Write out again, please, the records below from the first line to the line holding "1] [cite: Omeara1963, §63B (63:10)] -/", inclusive, and nothing else.

——————————

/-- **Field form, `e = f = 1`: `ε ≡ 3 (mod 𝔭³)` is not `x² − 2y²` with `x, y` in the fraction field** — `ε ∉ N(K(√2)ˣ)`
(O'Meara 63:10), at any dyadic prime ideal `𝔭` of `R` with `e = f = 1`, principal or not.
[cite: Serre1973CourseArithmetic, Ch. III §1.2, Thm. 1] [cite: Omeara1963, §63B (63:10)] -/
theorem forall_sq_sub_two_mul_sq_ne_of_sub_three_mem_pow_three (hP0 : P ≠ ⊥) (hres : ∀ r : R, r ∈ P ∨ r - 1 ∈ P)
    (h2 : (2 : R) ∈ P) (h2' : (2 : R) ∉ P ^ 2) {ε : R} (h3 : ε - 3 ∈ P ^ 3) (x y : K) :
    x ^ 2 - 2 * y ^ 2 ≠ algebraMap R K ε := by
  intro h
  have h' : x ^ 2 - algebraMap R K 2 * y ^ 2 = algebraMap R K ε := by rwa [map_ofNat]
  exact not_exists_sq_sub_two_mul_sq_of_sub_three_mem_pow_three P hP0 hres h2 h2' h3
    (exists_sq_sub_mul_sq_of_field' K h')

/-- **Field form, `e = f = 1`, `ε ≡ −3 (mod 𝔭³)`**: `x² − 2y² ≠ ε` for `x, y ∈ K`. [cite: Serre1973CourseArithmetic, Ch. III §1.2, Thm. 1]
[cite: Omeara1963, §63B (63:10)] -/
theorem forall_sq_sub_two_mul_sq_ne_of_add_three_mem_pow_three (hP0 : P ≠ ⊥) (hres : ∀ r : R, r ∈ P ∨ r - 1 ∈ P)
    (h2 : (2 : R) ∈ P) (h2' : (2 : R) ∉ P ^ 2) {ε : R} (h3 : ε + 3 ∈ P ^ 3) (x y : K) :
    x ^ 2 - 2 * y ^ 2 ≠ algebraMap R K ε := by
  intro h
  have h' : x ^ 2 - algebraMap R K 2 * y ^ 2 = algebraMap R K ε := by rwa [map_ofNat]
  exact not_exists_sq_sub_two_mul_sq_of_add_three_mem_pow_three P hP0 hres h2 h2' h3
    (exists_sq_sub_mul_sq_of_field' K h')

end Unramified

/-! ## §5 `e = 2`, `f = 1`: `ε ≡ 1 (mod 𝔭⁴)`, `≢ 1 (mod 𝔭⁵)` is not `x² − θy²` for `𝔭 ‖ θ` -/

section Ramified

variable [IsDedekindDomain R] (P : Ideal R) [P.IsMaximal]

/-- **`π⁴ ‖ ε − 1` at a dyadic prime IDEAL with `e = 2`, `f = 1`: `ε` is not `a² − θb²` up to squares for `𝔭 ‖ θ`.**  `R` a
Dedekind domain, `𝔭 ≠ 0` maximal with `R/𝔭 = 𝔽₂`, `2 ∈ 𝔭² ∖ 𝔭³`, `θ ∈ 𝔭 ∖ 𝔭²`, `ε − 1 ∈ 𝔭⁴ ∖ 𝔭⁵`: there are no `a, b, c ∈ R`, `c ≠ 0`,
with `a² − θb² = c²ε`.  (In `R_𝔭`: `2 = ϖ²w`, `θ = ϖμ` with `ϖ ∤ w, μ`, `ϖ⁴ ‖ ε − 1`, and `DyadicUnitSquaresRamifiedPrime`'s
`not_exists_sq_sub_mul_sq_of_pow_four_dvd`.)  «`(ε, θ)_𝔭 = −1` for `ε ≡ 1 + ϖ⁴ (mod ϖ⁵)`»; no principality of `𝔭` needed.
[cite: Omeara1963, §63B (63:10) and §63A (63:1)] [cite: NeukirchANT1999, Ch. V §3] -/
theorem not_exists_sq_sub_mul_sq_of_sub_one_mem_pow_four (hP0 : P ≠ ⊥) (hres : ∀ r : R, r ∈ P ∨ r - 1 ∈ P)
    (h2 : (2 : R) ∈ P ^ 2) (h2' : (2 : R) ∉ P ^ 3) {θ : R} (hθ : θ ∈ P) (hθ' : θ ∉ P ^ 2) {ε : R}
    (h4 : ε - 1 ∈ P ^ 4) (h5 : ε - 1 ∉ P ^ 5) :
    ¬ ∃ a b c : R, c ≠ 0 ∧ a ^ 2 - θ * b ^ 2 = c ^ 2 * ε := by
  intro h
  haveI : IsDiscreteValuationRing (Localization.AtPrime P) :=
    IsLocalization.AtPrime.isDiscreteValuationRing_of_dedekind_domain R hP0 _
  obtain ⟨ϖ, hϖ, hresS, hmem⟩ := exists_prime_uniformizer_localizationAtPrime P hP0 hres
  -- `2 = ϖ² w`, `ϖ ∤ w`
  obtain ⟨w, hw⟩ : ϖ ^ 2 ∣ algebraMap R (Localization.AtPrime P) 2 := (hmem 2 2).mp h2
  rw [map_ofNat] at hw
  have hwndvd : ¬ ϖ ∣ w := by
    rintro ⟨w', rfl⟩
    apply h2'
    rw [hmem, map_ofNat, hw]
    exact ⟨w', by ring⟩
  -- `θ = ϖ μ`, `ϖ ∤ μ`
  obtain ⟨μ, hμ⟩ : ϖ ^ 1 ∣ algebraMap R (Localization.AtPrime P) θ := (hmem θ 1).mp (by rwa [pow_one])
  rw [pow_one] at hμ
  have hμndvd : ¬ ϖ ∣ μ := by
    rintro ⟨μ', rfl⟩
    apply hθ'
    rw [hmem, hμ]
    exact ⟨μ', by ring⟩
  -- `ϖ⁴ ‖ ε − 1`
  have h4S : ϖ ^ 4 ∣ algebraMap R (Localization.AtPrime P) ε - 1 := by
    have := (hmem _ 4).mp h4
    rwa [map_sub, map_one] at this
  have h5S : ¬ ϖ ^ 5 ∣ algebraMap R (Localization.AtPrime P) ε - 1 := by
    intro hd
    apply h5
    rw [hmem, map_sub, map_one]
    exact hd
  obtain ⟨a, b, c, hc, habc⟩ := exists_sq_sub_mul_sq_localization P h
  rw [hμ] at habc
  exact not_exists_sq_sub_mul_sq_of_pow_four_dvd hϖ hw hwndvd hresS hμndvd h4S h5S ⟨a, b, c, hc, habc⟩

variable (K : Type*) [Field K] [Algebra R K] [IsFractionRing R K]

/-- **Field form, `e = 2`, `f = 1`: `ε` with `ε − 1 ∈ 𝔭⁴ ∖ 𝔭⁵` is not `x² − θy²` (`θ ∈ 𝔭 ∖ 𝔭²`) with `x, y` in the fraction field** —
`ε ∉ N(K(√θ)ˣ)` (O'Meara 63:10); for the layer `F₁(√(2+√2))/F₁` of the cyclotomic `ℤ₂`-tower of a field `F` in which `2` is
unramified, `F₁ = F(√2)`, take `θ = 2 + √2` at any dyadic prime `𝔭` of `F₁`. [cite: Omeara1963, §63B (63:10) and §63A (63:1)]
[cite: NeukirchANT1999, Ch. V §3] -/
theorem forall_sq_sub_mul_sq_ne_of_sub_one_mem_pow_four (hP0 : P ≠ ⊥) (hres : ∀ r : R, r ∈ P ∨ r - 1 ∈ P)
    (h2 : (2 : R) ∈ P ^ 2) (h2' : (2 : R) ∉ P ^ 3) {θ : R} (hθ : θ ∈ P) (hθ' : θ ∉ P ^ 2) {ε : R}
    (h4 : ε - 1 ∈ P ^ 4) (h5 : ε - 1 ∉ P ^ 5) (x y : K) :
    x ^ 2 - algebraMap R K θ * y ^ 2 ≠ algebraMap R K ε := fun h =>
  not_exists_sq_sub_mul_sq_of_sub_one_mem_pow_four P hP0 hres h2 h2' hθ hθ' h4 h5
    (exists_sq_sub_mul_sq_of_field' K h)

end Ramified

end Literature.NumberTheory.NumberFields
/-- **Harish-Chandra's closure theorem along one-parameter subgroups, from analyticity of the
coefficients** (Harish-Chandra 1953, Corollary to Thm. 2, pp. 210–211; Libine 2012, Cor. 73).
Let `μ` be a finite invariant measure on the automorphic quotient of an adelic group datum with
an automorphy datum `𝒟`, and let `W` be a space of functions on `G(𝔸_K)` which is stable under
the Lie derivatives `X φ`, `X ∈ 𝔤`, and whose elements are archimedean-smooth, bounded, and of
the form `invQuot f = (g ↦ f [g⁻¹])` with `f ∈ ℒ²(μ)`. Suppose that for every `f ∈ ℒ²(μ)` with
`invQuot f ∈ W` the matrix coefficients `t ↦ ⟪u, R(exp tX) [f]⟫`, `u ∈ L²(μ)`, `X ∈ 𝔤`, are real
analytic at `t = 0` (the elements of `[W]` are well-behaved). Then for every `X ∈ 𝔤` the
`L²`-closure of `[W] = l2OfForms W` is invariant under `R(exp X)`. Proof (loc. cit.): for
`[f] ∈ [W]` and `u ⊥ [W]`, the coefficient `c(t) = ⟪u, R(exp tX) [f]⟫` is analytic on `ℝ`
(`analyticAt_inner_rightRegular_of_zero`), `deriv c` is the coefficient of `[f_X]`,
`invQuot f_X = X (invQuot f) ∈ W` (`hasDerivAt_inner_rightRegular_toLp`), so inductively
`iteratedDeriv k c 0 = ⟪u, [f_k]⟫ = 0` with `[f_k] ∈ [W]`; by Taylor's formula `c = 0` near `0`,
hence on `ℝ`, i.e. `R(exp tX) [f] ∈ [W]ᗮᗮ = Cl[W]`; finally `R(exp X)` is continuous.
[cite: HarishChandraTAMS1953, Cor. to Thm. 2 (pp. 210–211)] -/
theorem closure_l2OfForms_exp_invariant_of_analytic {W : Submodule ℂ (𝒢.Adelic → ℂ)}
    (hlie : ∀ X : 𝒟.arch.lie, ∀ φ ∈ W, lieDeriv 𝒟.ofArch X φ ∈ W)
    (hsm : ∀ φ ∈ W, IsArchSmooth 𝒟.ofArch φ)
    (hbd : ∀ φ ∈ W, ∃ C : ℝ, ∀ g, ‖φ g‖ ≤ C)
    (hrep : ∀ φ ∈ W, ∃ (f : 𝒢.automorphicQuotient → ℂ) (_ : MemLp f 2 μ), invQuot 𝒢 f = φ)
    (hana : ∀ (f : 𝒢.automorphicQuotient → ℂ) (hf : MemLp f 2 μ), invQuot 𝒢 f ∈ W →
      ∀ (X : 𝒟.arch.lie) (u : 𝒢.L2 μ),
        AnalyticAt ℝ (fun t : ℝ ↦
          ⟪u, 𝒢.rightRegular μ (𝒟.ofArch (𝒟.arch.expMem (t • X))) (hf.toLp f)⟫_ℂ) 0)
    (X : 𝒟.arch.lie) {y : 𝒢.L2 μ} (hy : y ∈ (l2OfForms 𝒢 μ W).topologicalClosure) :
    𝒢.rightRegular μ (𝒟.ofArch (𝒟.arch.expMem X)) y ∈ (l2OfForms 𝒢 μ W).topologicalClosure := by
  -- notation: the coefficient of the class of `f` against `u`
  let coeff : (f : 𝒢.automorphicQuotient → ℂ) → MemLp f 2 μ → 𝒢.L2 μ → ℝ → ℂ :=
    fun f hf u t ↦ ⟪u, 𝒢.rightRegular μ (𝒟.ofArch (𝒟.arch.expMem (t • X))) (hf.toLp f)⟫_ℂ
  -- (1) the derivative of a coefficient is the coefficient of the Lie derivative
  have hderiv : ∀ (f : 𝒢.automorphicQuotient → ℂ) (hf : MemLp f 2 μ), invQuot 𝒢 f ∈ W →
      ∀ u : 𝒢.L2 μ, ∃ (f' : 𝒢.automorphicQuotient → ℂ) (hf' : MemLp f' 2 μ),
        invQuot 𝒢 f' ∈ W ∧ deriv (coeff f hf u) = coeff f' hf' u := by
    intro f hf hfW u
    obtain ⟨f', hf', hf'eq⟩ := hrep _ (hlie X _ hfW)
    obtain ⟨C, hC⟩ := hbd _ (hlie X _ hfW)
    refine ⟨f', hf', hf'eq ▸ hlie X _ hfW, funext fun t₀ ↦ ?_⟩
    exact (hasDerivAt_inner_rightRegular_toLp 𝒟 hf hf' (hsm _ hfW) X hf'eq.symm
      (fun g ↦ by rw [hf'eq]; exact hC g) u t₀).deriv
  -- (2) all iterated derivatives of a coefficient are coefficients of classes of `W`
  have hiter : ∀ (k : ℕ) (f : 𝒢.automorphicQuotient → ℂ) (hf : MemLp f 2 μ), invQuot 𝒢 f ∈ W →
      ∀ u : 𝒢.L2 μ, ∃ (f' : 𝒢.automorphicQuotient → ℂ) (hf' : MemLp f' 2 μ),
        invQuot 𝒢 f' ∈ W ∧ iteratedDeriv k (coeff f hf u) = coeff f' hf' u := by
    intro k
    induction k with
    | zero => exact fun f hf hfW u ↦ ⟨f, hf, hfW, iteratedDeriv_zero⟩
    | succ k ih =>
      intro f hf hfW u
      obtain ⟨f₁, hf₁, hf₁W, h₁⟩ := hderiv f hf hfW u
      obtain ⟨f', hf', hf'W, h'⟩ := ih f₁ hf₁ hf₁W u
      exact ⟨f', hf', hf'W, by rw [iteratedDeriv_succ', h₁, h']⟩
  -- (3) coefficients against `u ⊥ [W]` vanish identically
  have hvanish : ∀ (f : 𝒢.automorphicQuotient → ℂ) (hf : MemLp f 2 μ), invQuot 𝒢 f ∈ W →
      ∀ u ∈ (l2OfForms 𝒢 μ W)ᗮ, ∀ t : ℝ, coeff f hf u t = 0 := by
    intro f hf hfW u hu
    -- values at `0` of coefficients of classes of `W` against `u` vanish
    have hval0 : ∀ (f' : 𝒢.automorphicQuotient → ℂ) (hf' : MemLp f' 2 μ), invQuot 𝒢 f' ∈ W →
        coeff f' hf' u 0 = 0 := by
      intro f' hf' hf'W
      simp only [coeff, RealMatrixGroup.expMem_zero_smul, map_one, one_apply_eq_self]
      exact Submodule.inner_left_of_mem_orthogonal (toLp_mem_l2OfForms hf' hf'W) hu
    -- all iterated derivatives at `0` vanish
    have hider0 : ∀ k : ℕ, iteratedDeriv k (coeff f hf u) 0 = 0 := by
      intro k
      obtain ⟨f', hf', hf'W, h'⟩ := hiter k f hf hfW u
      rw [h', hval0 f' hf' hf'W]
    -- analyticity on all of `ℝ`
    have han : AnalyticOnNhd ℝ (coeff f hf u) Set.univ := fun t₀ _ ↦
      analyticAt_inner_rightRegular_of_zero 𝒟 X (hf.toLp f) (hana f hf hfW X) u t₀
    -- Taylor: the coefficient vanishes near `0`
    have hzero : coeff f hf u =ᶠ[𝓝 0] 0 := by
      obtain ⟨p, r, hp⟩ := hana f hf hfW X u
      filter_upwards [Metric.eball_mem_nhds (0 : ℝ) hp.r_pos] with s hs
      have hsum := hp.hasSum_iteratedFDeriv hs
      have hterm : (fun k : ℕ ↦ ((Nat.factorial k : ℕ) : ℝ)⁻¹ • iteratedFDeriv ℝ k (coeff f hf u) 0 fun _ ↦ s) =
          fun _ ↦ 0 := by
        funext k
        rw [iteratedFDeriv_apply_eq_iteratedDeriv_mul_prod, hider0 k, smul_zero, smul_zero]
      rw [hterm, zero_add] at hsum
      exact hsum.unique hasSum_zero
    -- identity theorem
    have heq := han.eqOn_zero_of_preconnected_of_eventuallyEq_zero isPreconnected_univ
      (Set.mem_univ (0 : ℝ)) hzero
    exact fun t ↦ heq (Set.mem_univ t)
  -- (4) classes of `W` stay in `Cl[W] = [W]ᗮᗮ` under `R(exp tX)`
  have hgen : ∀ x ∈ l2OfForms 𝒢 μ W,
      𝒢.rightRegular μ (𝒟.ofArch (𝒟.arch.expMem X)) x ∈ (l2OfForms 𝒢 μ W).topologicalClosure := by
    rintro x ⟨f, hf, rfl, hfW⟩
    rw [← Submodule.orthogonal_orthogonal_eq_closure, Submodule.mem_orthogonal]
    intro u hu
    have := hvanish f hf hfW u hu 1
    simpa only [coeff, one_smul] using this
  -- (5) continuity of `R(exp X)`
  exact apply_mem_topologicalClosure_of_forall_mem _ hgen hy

——————————

▶ _RESPONSE TO THE TASK_:
/-- **Field form, `e = f = 1`: `ε ≡ 3 (mod 𝔭³)` is not `x² − 2y²` with `x, y` in the fraction field** — `ε ∉ N(K(√2)ˣ)`
(O'Meara 63:10), at any dyadic prime ideal `𝔭` of `R` with `e = f = 1`, principal or not.
[cite: Serre1973CourseArithmetic, Ch. III §1.2, Thm. 1] [cite: Omeara1963, §63B (63:10)] -/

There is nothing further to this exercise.